**ACTION ITEM**:
The required output is a number: how many lines of the data below include the string "hw₁U".

Stored items
|---|
import Literature.AnabelianGeometry.SemiGraphs.TemperedFreeTwoSlim
import HarnessLib

/-!
# The tempered model group `Γ = F̂₃ ×_{Ẑ} ℤ` is SLIM — [SemiAnbd] Ex. 3.10 "temp-slim", rank-three model

Mochizuki, *Semi-graphs of anabelioids*, Publ. RIMS **42** (2006) [SemiAnbd], Example 3.10 p. 45
("we thus conclude that both `Δ` and `Π` are temp-slim"), §0 / [FrdI] §0 p. 13 ("slim": every open
subgroup has trivial centraliser).  abc-iut cell, seat abc-iut-L4-t13 (gen 7); the rank-THREE twin of
abc-iut-w5-d218's `TemperedFreeTwoSlim.lean` (part C of the fibre-product toolkit
`TemperedFibreProduct*.lean`, whose parts A–B are already generic in the profinite group `P`).  Needed
by the cell's NON-COMPACT tempered models with a cusp whose de-cuspidalization keeps a NONABELIAN (hence
possibly slim) geometric group: killing one free generator of `F̂₃` leaves `F̂₂` (killing one of `F̂₂`
leaves the abelian `Ẑ`).  PROOF-ONLY, hypothesis-parametrised (no definition, no instance, no named
fact).

SETTING. `F₃ = FreeGroup (Fin 3)` with free generators `a = of 0`, `b = of 1` (and `c = of 2`); `F̂₃`,
`Ẑ` the profinite completions (`profiniteCompletion`, `toCompletion = η`, `ι`); a character
`σ : F₃ → ℤ` KILLING `a` AND `b` (in the model: the exponent sum of `c`) with completion `e : F̂₃ → Ẑ`,
defining the fibre product `Γ ≤ F̂₃ × ℤ`, `(x, n) ∈ Γ ↔ e x = ι n`; the exponent sums `σa`, `σb` of
`a`, `b` with completions `êa`, `êb`, and `îa`, `îb : Ẑ → F̂₃` completing `k ↦ a^k`, `k ↦ b^k`.
RESULT `centralizer_eq_bot_of_isOpen₃` (= the field of `IsSlimGroup Γ`; use `⟨centralizer_eq_bot_of_isOpen₃ …⟩`):
**`Γ` is slim** — verbatim the rank-two argument: an open `U ≤ Γ` contains a
slice `(V × 0) ∩ Γ` (part A), hence `(η b^m, 0)` and `(η(a b^m a⁻¹), 0)` for `m = [F₃ : η⁻¹V]` (both
have `σ = 0`); a centralising `(z, n)` has `z ∈ C_{F̂₃}(η b^m) = cl η⟨b⟩ ⊆ îb(Ẑ)` (the CENTRALISER
CONDITION for free groups in their profinite completion, abc-iut-L5-d2, + Magnus–Karrass–Solitar
4.1.6), likewise `(η a)⁻¹ z (η a)`; evaluating `êb` (kills `η a`, splits `îb`) gives `z ∈ C(η a) =
cl η⟨a⟩ ⊆ îa(Ẑ)`; evaluating `êa` (splits `îa`, kills `îb(Ẑ)`) gives `z = 1`; finally `ι n = e 1 = 1`
forces `n = 0`.
HONEST FRAMING: classical combinatorial/profinite group theory; nothing of [SemiAnbd]/[EtTh] is
asserted; no side is taken on any disputed claim.
-/

noncomputable section

open Topology Filter Set Function
open Literature.IUT.HodgeTheaters (profiniteCompletion toCompletion)
open Literature.AlgebraicGeometry.Frobenioids (IsSlimGroup)
open Literature.GroupTheory.CombinatorialGroupTheory

namespace Literature.AnabelianGeometry.SemiGraphs

namespace TemperedFibreProduct

/-! ### Centralisers of powers of free generators in `F̂₃` -/

/-- For `F = FreeGroup (Fin 3)` and `m ≠ 0`, `C_{F̂}(η (of i)^m) ⊆ closure (η ⟨of i⟩)` — the
centraliser condition `C_{F̂}(η g) = cl η C_F(g)` (conjugacy separability of free groups) with
`C_F((of i)^m) = ⟨of i⟩` (Magnus–Karrass–Solitar 4.1.6). [cite: MagnusKarrassSolitar1966, Cor. 4.1.6] -/
theorem centralizer_eta_of_zpow_subset₃ (i : Fin 3) {m : ℤ} (hm : m ≠ 0) :
    (Subgroup.centralizer
        ({toCompletion (FreeGroup (Fin 3)) (FreeGroup.of i ^ m)} :
          Set (profiniteCompletion (FreeGroup (Fin 3)))) : Set _) ⊆
      closure (toCompletion (FreeGroup (Fin 3)) ''
        (Subgroup.zpowers (FreeGroup.of i) : Set (FreeGroup (Fin 3)))) := by
  haveI : IsFreeGroup (⊤ : Subgroup (FreeGroup (Fin 3))) :=
    IsFreeGroup.ofMulEquiv (Subgroup.topEquiv (G := FreeGroup (Fin 3))).symm
  rw [Literature.IUT.HodgeTheaters.ProfiniteCompletion.centralizer_toCompletion_eq_closure_of_isFreeGroup'
    (F := FreeGroup (Fin 3)) ⊤ inferInstance (g := FreeGroup.of i ^ m) (Subgroup.mem_top _),
    FreeGroup.centralizer_zpow_eq_zpowers (fun t k h => eq_one_of_pow_eq_of i t k h) hm]

/-! ### Slimness of the fibre product over `F̂₃` -/

variable (e êa êb : profiniteCompletion (FreeGroup (Fin 3)) →ₜ* profiniteCompletion (Multiplicative ℤ))
  (îa îb : profiniteCompletion (Multiplicative ℤ) →ₜ* profiniteCompletion (FreeGroup (Fin 3)))
  (σ σa σb : FreeGroup (Fin 3) →* Multiplicative ℤ)
  (hσa : σ (FreeGroup.of 0) = 1) (hσb : σ (FreeGroup.of 1) = 1)
  (hσaa : σa (FreeGroup.of 0) = Multiplicative.ofAdd 1) (hσab : σa (FreeGroup.of 1) = 1)
  (hσba : σb (FreeGroup.of 0) = 1) (hσbb : σb (FreeGroup.of 1) = Multiplicative.ofAdd 1)
  (he : ∀ g, e (toCompletion _ g) = toCompletion _ (σ g))
  (hêa : ∀ g, êa (toCompletion _ g) = toCompletion _ (σa g))
  (hêb : ∀ g, êb (toCompletion _ g) = toCompletion _ (σb g))
  (hîa : ∀ k : ℤ, îa (toCompletion _ (Multiplicative.ofAdd k)) = toCompletion _ (FreeGroup.of 0 ^ k))
  (hîb : ∀ k : ℤ, îb (toCompletion _ (Multiplicative.ofAdd k)) = toCompletion _ (FreeGroup.of 1 ^ k))
  (hιinj : Injective (toCompletion (Multiplicative ℤ)))
  (Γ : Subgroup (profiniteCompletion (FreeGroup (Fin 3)) × Multiplicative ℤ))
  (hΓ : ∀ p, p ∈ Γ ↔ e p.1 = toCompletion (Multiplicative ℤ) p.2)

include hσa hσb hσaa hσab hσba hσbb he hêa hêb hîa hîb hιinj hΓ in
/-- **The tempered model group `Γ = F̂₃ ×_{Ẑ} ℤ` (fibre product for a character killing the first two
free generators) is slim**: every open subgroup `U ≤ Γ` has trivial centraliser ([SemiAnbd] Ex. 3.10
p. 45 "temp-slim", rank-three model: slices `(V × 0) ∩ Γ ⊆ U`, test elements `(η b^m, 0)`,
`(η(a b^m a⁻¹), 0)`, the centraliser condition in `F̂₃`, and the evaluations `êb`, `êa`, `e`).
[cite: MochizukiSemiAnbd2006, Ex 3.10 p.45] -/
theorem centralizer_eq_bot_of_isOpen₃ (U : Subgroup Γ) (hU : IsOpen (U : Set Γ)) :
    Subgroup.centralizer (U : Set Γ) = ⊥ := by
  classical
  refine (Subgroup.eq_bot_iff_forall _).mpr fun q hq => ?_
  -- notation
  let a : FreeGroup (Fin 3) := FreeGroup.of 0
  let b : FreeGroup (Fin 3) := FreeGroup.of 1
  let η := toCompletion (FreeGroup (Fin 3))
  let ι := toCompletion (Multiplicative ℤ)
  -- a slice `N_V ⊆ U`
  obtain ⟨V, N, -, hN, hNU⟩ := exists_openNormal_le_of_mem_nhds Γ (hU.mem_nhds U.one_mem)
  haveI : V.toSubgroup.Normal := V.isNormal'
  -- `M := η⁻¹ V ⊴ F₃` of finite index `m`; `b^m ∈ M`, `a b^m a⁻¹ ∈ M`
  let M : Subgroup (FreeGroup (Fin 3)) := V.toSubgroup.comap η
  haveI : M.Normal := Subgroup.Normal.comap inferInstance _
  haveI hVfi : V.toSubgroup.FiniteIndex := by
    haveI : Finite (profiniteCompletion (FreeGroup (Fin 3)) ⧸ V.toSubgroup) := inferInstance
    exact Subgroup.finiteIndex_of_finite_quotient
  have hMfi : M.FiniteIndex := by
    refine ⟨fun h0 => ?_⟩
    have hd := Subgroup.relIndex_dvd_index_of_normal V.toSubgroup η.range
    rw [← Subgroup.index_comap] at hd
    exact hVfi.index_ne_zero (Nat.eq_zero_of_zero_dvd (h0 ▸ hd))
  let m : ℤ := M.index
  have hm : m ≠ 0 := by
    change (M.index : ℤ) ≠ 0
    exact_mod_cast hMfi.index_ne_zero
  have hbm : b ^ m ∈ M := by
    change b ^ ((M.index : ℕ) : ℤ) ∈ M
    rw [zpow_natCast]; exact M.pow_index_mem b
  have habm : a * b ^ m * a⁻¹ ∈ M := Subgroup.Normal.conj_mem inferInstance _ hbm a
  have hσbm : σ (b ^ m) = 1 := by rw [map_zpow, hσb, one_zpow]
  have hσabm : σ (a * b ^ m * a⁻¹) = 1 := by
    rw [map_mul, map_mul, map_inv, hσbm, mul_one, hσa, inv_one, mul_one]
  -- the two test elements of `U`
  have hw₁Γ : ((η (b ^ m), (1 : Multiplicative ℤ)) : _ × Multiplicative ℤ) ∈ Γ := by
    rw [hΓ]; change e (η (b ^ m)) = ι 1; rw [he, hσbm]
  have hw₂Γ : ((η (a * b ^ m * a⁻¹), (1 : Multiplicative ℤ)) : _ × Multiplicative ℤ) ∈ Γ := by
    rw [hΓ]; change e (η (a * b ^ m * a⁻¹)) = ι 1; rw [he, hσabm]
  have hw₁U : (⟨_, hw₁Γ⟩ : Γ) ∈ U := hNU ((hN _).mpr ⟨hbm, rfl⟩)
  have hw₂U : (⟨_, hw₂Γ⟩ : Γ) ∈ U := hNU ((hN _).mpr ⟨habm, rfl⟩)
  -- `q = (z, n)` commutes with both
  obtain ⟨⟨z, n⟩, hzn⟩ := q
  have hc₁ : η (b ^ m) * z = z * η (b ^ m) := by
    have := Subgroup.mem_centralizer_iff.mp hq _ hw₁U
    exact congrArg (fun r : Γ => (r : profiniteCompletion (FreeGroup (Fin 3)) × Multiplicative ℤ).1) this
  have hc₂ : η (a * b ^ m * a⁻¹) * z = z * η (a * b ^ m * a⁻¹) := by
    have := Subgroup.mem_centralizer_iff.mp hq _ hw₂U
    exact congrArg (fun r : Γ => (r : profiniteCompletion (FreeGroup (Fin 3)) × Multiplicative ℤ).1) this
  -- hence `z ∈ cl η⟨b⟩ ⊆ range îb` and `(η a)⁻¹ z (η a) ∈ cl η⟨b⟩ ⊆ range îb`
  have hB : ∀ y : profiniteCompletion (FreeGroup (Fin 3)), η (b ^ m) * y = y * η (b ^ m) →
      ∃ t, îb t = y := by
    intro y hy
    have hy' : y ∈ Subgroup.centralizer
        ({η (b ^ m)} : Set (profiniteCompletion (FreeGroup (Fin 3)))) :=
      Subgroup.mem_centralizer_singleton_iff.mpr hy.symm
    exact closure_eta_zpowers_subset_range b îb hîb (centralizer_eta_of_zpow_subset₃ 1 hm hy')
  obtain ⟨t, ht⟩ := hB z hc₁
  have hc₂' : η (b ^ m) * ((η a)⁻¹ * z * η a) = ((η a)⁻¹ * z * η a) * η (b ^ m) := by
    rw [map_mul, map_mul, map_inv] at hc₂
    have h3 := congrArg (fun w => (η a)⁻¹ * w * η a) hc₂
    calc η (b ^ m) * ((η a)⁻¹ * z * η a)
        = (η a)⁻¹ * (η a * η (b ^ m) * (η a)⁻¹ * z) * η a := by
          simp only [mul_assoc, inv_mul_cancel_left]
      _ = (η a)⁻¹ * (z * (η a * η (b ^ m) * (η a)⁻¹)) * η a := by rw [h3]
      _ = ((η a)⁻¹ * z * η a) * η (b ^ m) := by
          simp only [mul_assoc, inv_mul_cancel, mul_one]
  obtain ⟨t', ht'⟩ := hB _ hc₂'
  -- evaluate `êb`: `êb (η a) = 1`, `êb ∘ îb = id` ⇒ `t = t'` ⇒ `z` commutes with `η a`
  have hêba : êb (η a) = 1 := by rw [hêb, hσba]; exact map_one _
  have ht_eq : t = t' := by
    have h1 : êb z = t := by rw [← ht]; exact apply_apply_eq_self_of b σb hσbb êb îb hêb hîb t
    have h2 : êb ((η a)⁻¹ * z * η a) = t' := by
      rw [← ht']; exact apply_apply_eq_self_of b σb hσbb êb îb hêb hîb t'
    rw [map_mul, map_mul, map_inv, hêba, inv_one, one_mul, mul_one, h1] at h2
    exact h2
  have hza : η a * z = z * η a := by
    have h4 : (η a)⁻¹ * z * η a = z := by rw [← ht', ← ht_eq, ht]
    calc η a * z = η a * ((η a)⁻¹ * z * η a) := by rw [h4]
      _ = z * η a := by simp only [mul_assoc, mul_inv_cancel_left]
  -- `z ∈ C(η a) = cl η⟨a⟩ ⊆ range îa`
  have hA : ∃ u, îa u = z := by
    have hz' : z ∈ Subgroup.centralizer
        ({η (a ^ (1 : ℤ))} : Set (profiniteCompletion (FreeGroup (Fin 3)))) := by
      rw [zpow_one]; exact Subgroup.mem_centralizer_singleton_iff.mpr hza.symm
    exact closure_eta_zpowers_subset_range a îa hîa
      (centralizer_eta_of_zpow_subset₃ 0 one_ne_zero hz')
  obtain ⟨u, hu⟩ := hA
  -- evaluate `êa`: `êa ∘ îa = id`, `êa ∘ îb = 1` ⇒ `u = 1` ⇒ `z = 1`
  have hu1 : u = 1 := by
    have h1 : êa z = u := by rw [← hu]; exact apply_apply_eq_self_of a σa hσaa êa îa hêa hîa u
    have h2 : êa z = 1 := by rw [← ht]; exact apply_apply_eq_one_of b σa hσab êa îb hêa hîb t
    rw [h1] at h2; exact h2
  have hz1 : z = 1 := by rw [← hu, hu1, map_one]
  -- and `n = 0`
  have hn1 : n = 1 := by
    have h := (hΓ _).mp hzn
    change e z = ι n at h
    rw [hz1, map_one] at h
    exact hιinj (by rw [map_one]; exact h.symm)
  subst hz1; subst hn1
  rfl

end TemperedFibreProduct

end Literature.AnabelianGeometry.SemiGraphs

end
|---|
**ANSWER TO THIS EXERCISE**:
2